**What this task involves**
Set down exactly the lines in the records below that run from the line with "have hϑlt : 1" to the line with "- ((T + δ / 2) - ∫ x, x.2", inclusive, and nothing more.

*** Opening of Records shown ***

import Summits.AtomisticToContinuum.FouriersLaw.Theorems.BondHeatUncertaintySubdiffusiveBondHeatJunctionRatioPeeling

/-!
# `JunctionRatioPeeling` — file 17b: DEPTH ONE of the contact-law ladder is a THEOREM
# (cell `decomp-a2c`, lens-1 «grading / quantitative ladder», gen 61; beneath file 17a `…JunctionRatioPeeling`)

The floor of the depth ladder of file 17a.  To first order in the imposed difference `δ`, the drop across the bare contact of every long
chain IS the escape deficit: `(T + δ/2) − ⟨p_0²⟩_μ = δ·(E_N + o(1))` and `⟨p_{N−1}²⟩_μ − (T − δ/2) = (T + δ/2) − ⟨p_0²⟩_μ`, uniformly over the
steady states `μ` at `(T + δ/2, T − δ/2)` (`contactDrop_firstOrder`).  Ingredients, all in tree (import closure of file 16): the
canonical response family with `D_N = (N−1)γE_N` (`exists_canonical_response` = response identity 12237 + weak-NESS uniqueness 0741);
uniqueness again to identify an arbitrary steady state with the Cuneo–Eckmann–Hairer–Rey-Bellet state, which has an exponential energy
moment (`CuneoEckmannHairerReyBellet2018_pinnedChain_holds`), hence all polynomial moments (`LinearResponseFTUR.pinnedChain_polynomialMoments`);
the energy balance `totalCurrent μ = (N−1)γ(⟨p_{N−1}²⟩_μ − T_R)` and the bath balance `γ(T_L − ⟨p_0²⟩_μ) + γ(T_R − ⟨p_{N−1}²⟩_μ) = 0` of
line `gibbs-ttcf` (`BoundaryKubo.GibbsTtcf.stub_energyBalance`, `bath_balance`; Bonetto–Lebowitz–Rey-Bellet 2000 §5.2).
Consequences: `contactPositivityAt_zero : ContactPositivityAt … 0` and `contactShareAt_one_zero : ContactShareAt … 1 0` for all parameters
and `T > 0` — the first PROVED N-uniform first-order profile statements of the lineage — hence at depth one the peeled door and the door
of record are EQUIVALENT along the Fourier-necessary side: `PeeledBlockLawAt ρ 0 ⟹ RelativeBlockLawAt ρ` outright and
`RelativeBlockLawAt ρ ∧ (E_n → 0) ⟹ PeeledBlockLawAt ρ' 0` (`ρ' < ρ`); globally `peeledLocality_zero_iff_relativeLocality` under
`EscapeVanishing` (≡ 28286, implied by `AsymptoticSeriesLaw`).  The theorems STOP here: depth two (`d = 1`, the first bond) is the next
grade (file 17a, tags).  No `sorry`; standard axioms; imports file 17a only.
-/

noncomputable section

open MeasureTheory Filter Topology Set
open scoped BigOperators

namespace Summit.AtomisticToContinuum.FouriersLaw.Theorems.SubdiffusiveBondHeat

namespace EscapeGrading

open Literature.MathematicalPhysics.KineticTheory.HeatConduction
open Summit.AtomisticToContinuum.FouriersLaw.Theses.BondHeatUncertainty (BoundedResponse NonBallistic)
open Summit.AtomisticToContinuum.FouriersLaw.Theorems.SubdiffusiveBondHeat.JunctionDefectGrading
open Summit.AtomisticToContinuum.FouriersLaw.Theorems.BoundaryKubo.GibbsTtcf (stub_energyBalance bath_balance)
open Summit.AtomisticToContinuum.FouriersLaw.Theorems.LinearResponseFTUR (pinnedChain_polynomialMoments)

/-! ## A. The contact drop to first order -/

/-- **The contact drop is `δ·E_N` to first order, uniformly over steady states** (`N ≥ 2`): for every `ε > 0` there is `δ₀ > 0` such that
for `0 < δ < δ₀` and every steady state `μ` of the `N`-chain at `(T + δ/2, T − δ/2)`:
`|((T + δ/2) − ⟨p_0²⟩_μ) − δ·E_N| ≤ δ·ε` and `⟨p_{N−1}²⟩_μ − (T − δ/2) = (T + δ/2) − ⟨p_0²⟩_μ`. [this file] -/
theorem contactDrop_firstOrder {ω₂ lam β γ T : ℝ} (hω : 0 < ω₂) (hl : 0 < lam) (hβ : 0 < β) (hγ : 0 < γ) (hT : 0 < T)
    {N : ℕ} (hN : 2 ≤ N) {ε : ℝ} (hε : 0 < ε) :
    ∃ δ₀ : ℝ, 0 < δ₀ ∧ ∀ δ : ℝ, 0 < δ → δ < δ₀ →
      ∀ μ : Measure (PhaseSpace N), (pinnedChain ω₂ lam β γ).IsSteadyState N (T + δ / 2) (T - δ / 2) μ →
        |((T + δ / 2) - ∫ x, x.2 ⟨0, by omega⟩ ^ 2 ∂μ) - δ * escapeDeficit ω₂ lam β γ T N| ≤ δ * ε ∧
        (∫ x, x.2 ⟨N - 1, by omega⟩ ^ 2 ∂μ) - (T - δ / 2) = (T + δ / 2) - ∫ x, x.2 ⟨0, by omega⟩ ^ 2 ∂μ := by
  obtain ⟨M, rfl⟩ : ∃ M, N = M + 1 := ⟨N - 1, by omega⟩
  obtain ⟨μf, hμf, D, hD, hDE⟩ := exists_canonical_response hω hl hβ hγ hT
  have huniq := bondHeatUncertainty_nessUnique_holds ω₂ lam β γ hω hl hβ hγ
  have hM1 : (1 : ℝ) ≤ M := by
    have h : 1 ≤ M := by omega
    exact_mod_cast h
  have hMγ : 0 < (M : ℝ) * γ := mul_pos (by linarith) hγ
  -- the response limit along the canonical family, in `ε`–`δ` form
  have hlim := hD (M + 1)
  have hcast : (((M + 1 : ℕ) : ℝ) - 1) = (M : ℝ) := by push_cast; ring
  rw [hDE (M + 1) (Nat.succ_pos M), hcast] at hlim
  have hεM : 0 < ε * ((M : ℝ) * γ) := mul_pos hε hMγ
  obtain ⟨δ₁, hδ₁, hδ₁'⟩ := Metric.tendsto_nhdsWithin_nhds.1 hlim _ hεM
  refine ⟨min δ₁ T, lt_min hδ₁ hT, fun δ hδ hδlt μ hμ => ?_⟩
  have hδ1 : δ < δ₁ := lt_of_lt_of_le hδlt (min_le_left _ _)
  have hδT : δ < T := lt_of_lt_of_le hδlt (min_le_right _ _)
  have hTL : 0 < T + δ / 2 := by linarith
  have hTR : 0 < T - δ / 2 := by linarith
  -- weak-NESS uniqueness: `μ` is the canonical steady state, and the Cuneo–Eckmann–Hairer–Rey-Bellet state
  have hμeq : μ = μf (M + 1) (T + δ / 2) (T - δ / 2) :=
    huniq (M + 1) _ _ hTL hTR μ _ hμ (hμf (M + 1) _ _ hTL hTR)
  obtain ⟨ν, hν, -, hνexp⟩ := CuneoEckmannHairerReyBellet2018_pinnedChain_holds ω₂ lam β γ hω hl hβ hγ (M + 1)
    (T + δ / 2) (T - δ / 2) (Nat.succ_pos M) hTL hTR
  have hμν : μ = ν := huniq (M + 1) _ _ hTL hTR μ ν hμ hν
  -- exponential, hence polynomial, energy moments of `μ`
  have hmax : max (T + δ / 2) (T - δ / 2) = T + δ / 2 := max_eq_left (by linarith)
  have hϑ : 0 < 1 / (2 * (T + δ / 2)) := by positivity
  have hϑlt : 1 / (2 * (T + δ / 2)) < 1 / max (T + δ / 2) (T - δ / 2) := by
    rw [hmax]
    exact one_div_lt_one_div_of_lt hTL (by linarith)
  have hint : Integrable (fun x => Real.exp (1 / (2 * (T + δ / 2)) * (pinnedChain ω₂ lam β γ).hamiltonian (M + 1) x)) μ := by
    rw [hμν]
    exact hνexp _ hϑ hϑlt
  have hmom := pinnedChain_polynomialMoments ω₂ lam β γ hω.le hl.le hβ.le (M + 1) μ _ hϑ hint
  -- energy balance (line `gibbs-ttcf`): total current = `M·γ·(⟨p_M²⟩ − T_R)`, and `γ(T_L − ⟨p_0²⟩) + γ(T_R − ⟨p_M²⟩) = 0`
  have hcur := stub_energyBalance ω₂ lam β γ hω hl hβ hγ M (T + δ / 2) (T - δ / 2) hTL hTR μ hμ ⟨_, hϑ, hint⟩
  have hbal := bath_balance hω hl.le hβ.le hγ.le hTL.le hTR.le hμ hmom
  have h0 : (0 : Fin (M + 1)) = ⟨0, by omega⟩ := rfl
  have hlast : Fin.last M = ⟨M + 1 - 1, by omega⟩ := Fin.ext (by simp)
  rw [h0, hlast] at hbal
  rw [hlast] at hcur
  have hends : (∫ x, x.2 ⟨M + 1 - 1, by omega⟩ ^ 2 ∂μ) - (T - δ / 2) = (T + δ / 2) - ∫ x, x.2 ⟨0, by omega⟩ ^ 2 ∂μ := by
    have h1 : γ * (((∫ x, x.2 ⟨M + 1 - 1, by omega⟩ ^ 2 ∂μ) - (T - δ / 2))
        - ((T + δ / 2) - ∫ x, x.2 ⟨0, by omega⟩ ^ 2 ∂μ)) = 0 := by
      linarith [hbal]
    have h2 := (mul_eq_zero.1 h1).resolve_left hγ.ne'
    linarith [h2]
  -- the `ε`–`δ` bound at `x = δ`
  have hmem : δ ∈ ({0}ᶜ : Set ℝ) := by simp [hδ.ne']
  have hdd : dist δ 0 < δ₁ := by rw [Real.dist_eq, sub_zero, abs_of_pos hδ]; exact hδ1
  have hdist := hδ₁' hmem hdd
  rw [← hμeq, Real.dist_eq, hcur, hends] at hdist
  have hδne : δ ≠ 0 := hδ.ne'
  have hMγne : (M : ℝ) * γ ≠ 0 := hMγ.ne'
  refine ⟨?_, hends⟩
  set drop := (T + δ / 2) - ∫ x, x.2 ⟨0, by omega⟩ ^ 2 ∂μ with hdrop
  have e : drop - δ * escapeDeficit ω₂ lam β γ T (M + 1)
      = (δ / ((M : ℝ) * γ))
        * (((M : ℝ) * γ * drop) / δ - (M : ℝ) * γ * escapeDeficit ω₂ lam β γ T (M + 1)) := by
    field_simp
  rw [e, abs_mul, abs_of_pos (div_pos hδ hMγ)]
  calc δ / ((M : ℝ) * γ) * |((M : ℝ) * γ * drop) / δ - (M : ℝ) * γ * escapeDeficit ω₂ lam β γ T (M + 1)|
      ≤ δ / ((M : ℝ) * γ) * (ε * ((M : ℝ) * γ)) :=
        mul_le_mul_of_nonneg_left hdist.le (div_pos hδ hMγ).le
    _ = δ * ε := by
        field_simp

/-! ## B. Depth one of the ladder: both contact laws hold at `d = 0` -/

/-- **`ContactPositivityAt … 0`** — no first-order overshoot at the contact sites: the contact drop is `δ·(E_N + o(1)) ≥ −εδ` since
`E_N > 0` (`escapeDeficit_pos`). [this file] -/
theorem contactPositivityAt_zero {ω₂ lam β γ T : ℝ} (hω : 0 < ω₂) (hl : 0 < lam) (hβ : 0 < β) (hγ : 0 < γ) (hT : 0 < T) :
    ContactPositivityAt ω₂ lam β γ T 0 := by
  refine ⟨2, fun N hN _h ε hε => ?_⟩
  obtain ⟨δ₀, hδ₀, h⟩ := contactDrop_firstOrder hω hl hβ hγ hT hN hε
  refine ⟨δ₀, hδ₀, fun δ hδ hδlt μ hμ => ?_⟩
  obtain ⟨habs, hends⟩ := h δ hδ hδlt μ hμ
  have hE : 0 ≤ δ * escapeDeficit ω₂ lam β γ T N := mul_nonneg hδ.le (escapeDeficit_pos hω hl hβ hγ hT hN).le
  have hlow : -(δ * ε) ≤ (T + δ / 2) - ∫ x, x.2 ⟨0, by omega⟩ ^ 2 ∂μ := by
    linarith [(abs_le.1 habs).1]
  refine ⟨hlow, ?_⟩
  have e : (⟨N - 1 - 0, by omega⟩ : Fin N) = ⟨N - 1, by omega⟩ := Fin.ext (Nat.sub_zero _)
  rw [e, hends]
  exact hlow

/-- **`ContactShareAt … 1 0`** — the contact region of depth one carries at most ONE contact drop (it IS the contact drop):
`δ·(E_N + o(1)) ≤ δ·(1·E_N + ε)`. [this file] -/
theorem contactShareAt_one_zero {ω₂ lam β γ T : ℝ} (hω : 0 < ω₂) (hl : 0 < lam) (hβ : 0 < β) (hγ : 0 < γ) (hT : 0 < T) :
    ContactShareAt ω₂ lam β γ T 1 0 := by
  refine ⟨2, fun N hN _h ε hε => ?_⟩
  obtain ⟨δ₀, hδ₀, h⟩ := contactDrop_firstOrder hω hl hβ hγ hT hN hε
  refine ⟨δ₀, hδ₀, fun δ hδ hδlt μ hμ => ?_⟩
  obtain ⟨habs, hends⟩ := h δ hδ hδlt μ hμ
  have hup : (T + δ / 2) - ∫ x, x.2 ⟨0, by omega⟩ ^ 2 ∂μ ≤ δ * (1 * escapeDeficit ω₂ lam β γ T N + ε) := by
    have := (abs_le.1 habs).2
    linarith
  refine ⟨hup, ?_⟩
  have e : (⟨N - 1 - 0, by omega⟩ : Fin N) = ⟨N - 1, by omega⟩ := Fin.ext (Nat.sub_zero _)
  rw [e, hends]
  exact hup

/-- `ContactPositivity 0` (all parameters and temperatures). [this file] -/
theorem contactPositivity_zero : ContactPositivity 0 := fun _ _ _ _ hω hl hβ hγ _ hT =>
  contactPositivityAt_zero hω hl hβ hγ hT

/-- `ContactShare 0` with the constant `C = 1`. [this file] -/
theorem contactShare_zero : ContactShare 0 := fun _ _ _ _ hω hl hβ hγ _ hT =>
  ⟨1, contactShareAt_one_zero hω hl hβ hγ hT⟩

/-! ## C. At depth one the peeled door IS the door (along the Fourier-necessary side) -/

/-- **`PeeledBlockLawAt ρ 0 ⟹ RelativeBlockLawAt ρ`** outright. [this file] -/
theorem relativeBlockLawAt_of_peeled_zero {ω₂ lam β γ T ρ : ℝ} {L₀ : ℕ} (hω : 0 < ω₂) (hl : 0 < lam) (hβ : 0 < β) (hγ : 0 < γ)
    (hT : 0 < T) (h : PeeledBlockLawAt ω₂ lam β γ T ρ 0 L₀) : RelativeBlockLawAt ω₂ lam β γ T ρ L₀ :=
  relativeBlockLawAt_of_peeled (contactPositivityAt_zero hω hl hβ hγ hT) h

/-- **`RelativeBlockLawAt ρ ∧ (E_n → 0) ⟹ PeeledBlockLawAt ρ' 0`** for every `ρ' < ρ`. [this file] -/
theorem peeled_zero_of_relativeBlockLawAt {ω₂ lam β γ T ρ ρ' : ℝ} {L₀ : ℕ} (hω : 0 < ω₂) (hl : 0 < lam) (hβ : 0 < β)
    (hγ : 0 < γ) (hT : 0 < T) (hρ' : ρ' < ρ) (hV : Tendsto (fun n : ℕ => escapeDeficit ω₂ lam β γ T n) atTop (𝓝 0))
    (h : RelativeBlockLawAt ω₂ lam β γ T ρ L₀) : PeeledBlockLawAt ω₂ lam β γ T ρ' 0 L₀ :=
  peeled_of_relativeBlockLawAt hω hl hβ hγ hT hρ' h (contactShareAt_one_zero hω hl hβ hγ hT) hV

/-- `PeeledLocalityLaw ρ 0 ⟹ RelativeLocalityLaw ρ`. [this file · frame] -/
theorem relativeLocalityLaw_of_peeledLocalityLaw_zero {ρ : ℝ} (h : PeeledLocalityLaw ρ 0) : RelativeLocalityLaw ρ :=
  relativeLocalityLaw_of_peeled contactPositivity_zero h

/-- `RelativeLocalityLaw ρ ∧ EscapeVanishing ⟹ PeeledLocalityLaw ρ' 0` (`ρ' < ρ`). [this file · frame] -/
theorem peeledLocalityLaw_zero_of_relativeLocalityLaw {ρ ρ' : ℝ} (hρ' : ρ' < ρ) (hL : RelativeLocalityLaw ρ)
    (hV : EscapeVanishing) : PeeledLocalityLaw ρ' 0 :=
  peeledLocalityLaw_of_relativeLocalityLaw hρ' hL contactShare_zero hV

/-- **Depth-one peeling is an equivalence of doors** (given `EscapeVanishing` ≡ 28286, a consequence of `AsymptoticSeriesLaw`):
`(∀ ρ < 1, PeeledLocalityLaw ρ 0) ↔ (∀ ρ < 1, RelativeLocalityLaw ρ)`. [this file · frame] -/
theorem peeledLocality_zero_iff_relativeLocality (hV : EscapeVanishing) :
    (∀ ρ : ℝ, ρ < 1 → PeeledLocalityLaw ρ 0) ↔ (∀ ρ : ℝ, ρ < 1 → RelativeLocalityLaw ρ) :=
  ⟨fun h ρ hρ => relativeLocalityLaw_of_peeledLocalityLaw_zero (h ρ hρ), fun h ρ hρ =>
    peeledLocalityLaw_zero_of_relativeLocalityLaw (ρ := (1 + ρ) / 2) (by linarith) (h _ (by linarith)) hV⟩

/-- The depth-one node into `AsymptoticSeriesLaw`, by name. [frame] -/
theorem asymptoticSeriesLaw_of_peeled_zero_of_escapeInfZero (hL : ∀ ρ : ℝ, ρ < 1 → PeeledLocalityLaw ρ 0)
    (hI : EscapeInfZero) : AsymptoticSeriesLaw :=
  asymptoticSeriesLaw_of_peeled_of_escapeInfZero hL contactPositivity_zero hI

/-- The depth-one node into 11071, by name: `(∀ ρ < 1, PeeledLocalityLaw ρ 0) ∧ EscapeInfZero ∧ SubOhmicBootstrap ⟹ BoundedResponse`. [frame] -/
theorem boundedResponse_of_peeled_zero_of_escapeInfZero_of_subOhmicBootstrap
    (hL : ∀ ρ : ℝ, ρ < 1 → PeeledLocalityLaw ρ 0) (hI : EscapeInfZero) (hB : SubOhmicBootstrap) : BoundedResponse :=
  boundedResponse_of_peeled_of_escapeInfZero_of_subOhmicBootstrap hL contactPositivity_zero hI hB

end EscapeGrading

end Summit.AtomisticToContinuum.FouriersLaw.Theorems.SubdiffusiveBondHeat

end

*** Close of Records shown ***

**Output**
  have hϑlt : 1 / (2 * (T + δ / 2)) < 1 / max (T + δ / 2) (T - δ / 2) := by
    rw [hmax]
    exact one_div_lt_one_div_of_lt hTL (by linarith)
  have hint : Integrable (fun x => Real.exp (1 / (2 * (T + δ / 2)) * (pinnedChain ω₂ lam β γ).hamiltonian (M + 1) x)) μ := by
    rw [hμν]
    exact hνexp _ hϑ hϑlt
  have hmom := pinnedChain_polynomialMoments ω₂ lam β γ hω.le hl.le hβ.le (M + 1) μ _ hϑ hint
  -- energy balance (line `gibbs-ttcf`): total current = `M·γ·(⟨p_M²⟩ − T_R)`, and `γ(T_L − ⟨p_0²⟩) + γ(T_R − ⟨p_M²⟩) = 0`
  have hcur := stub_energyBalance ω₂ lam β γ hω hl hβ hγ M (T + δ / 2) (T - δ / 2) hTL hTR μ hμ ⟨_, hϑ, hint⟩
  have hbal := bath_balance hω hl.le hβ.le hγ.le hTL.le hTR.le hμ hmom
  have h0 : (0 : Fin (M + 1)) = ⟨0, by omega⟩ := rfl
  have hlast : Fin.last M = ⟨M + 1 - 1, by omega⟩ := Fin.ext (by simp)
  rw [h0, hlast] at hbal
  rw [hlast] at hcur
  have hends : (∫ x, x.2 ⟨M + 1 - 1, by omega⟩ ^ 2 ∂μ) - (T - δ / 2) = (T + δ / 2) - ∫ x, x.2 ⟨0, by omega⟩ ^ 2 ∂μ := by
    have h1 : γ * (((∫ x, x.2 ⟨M + 1 - 1, by omega⟩ ^ 2 ∂μ) - (T - δ / 2))
        - ((T + δ / 2) - ∫ x, x.2 ⟨0, by omega⟩ ^ 2 ∂μ)) = 0 := by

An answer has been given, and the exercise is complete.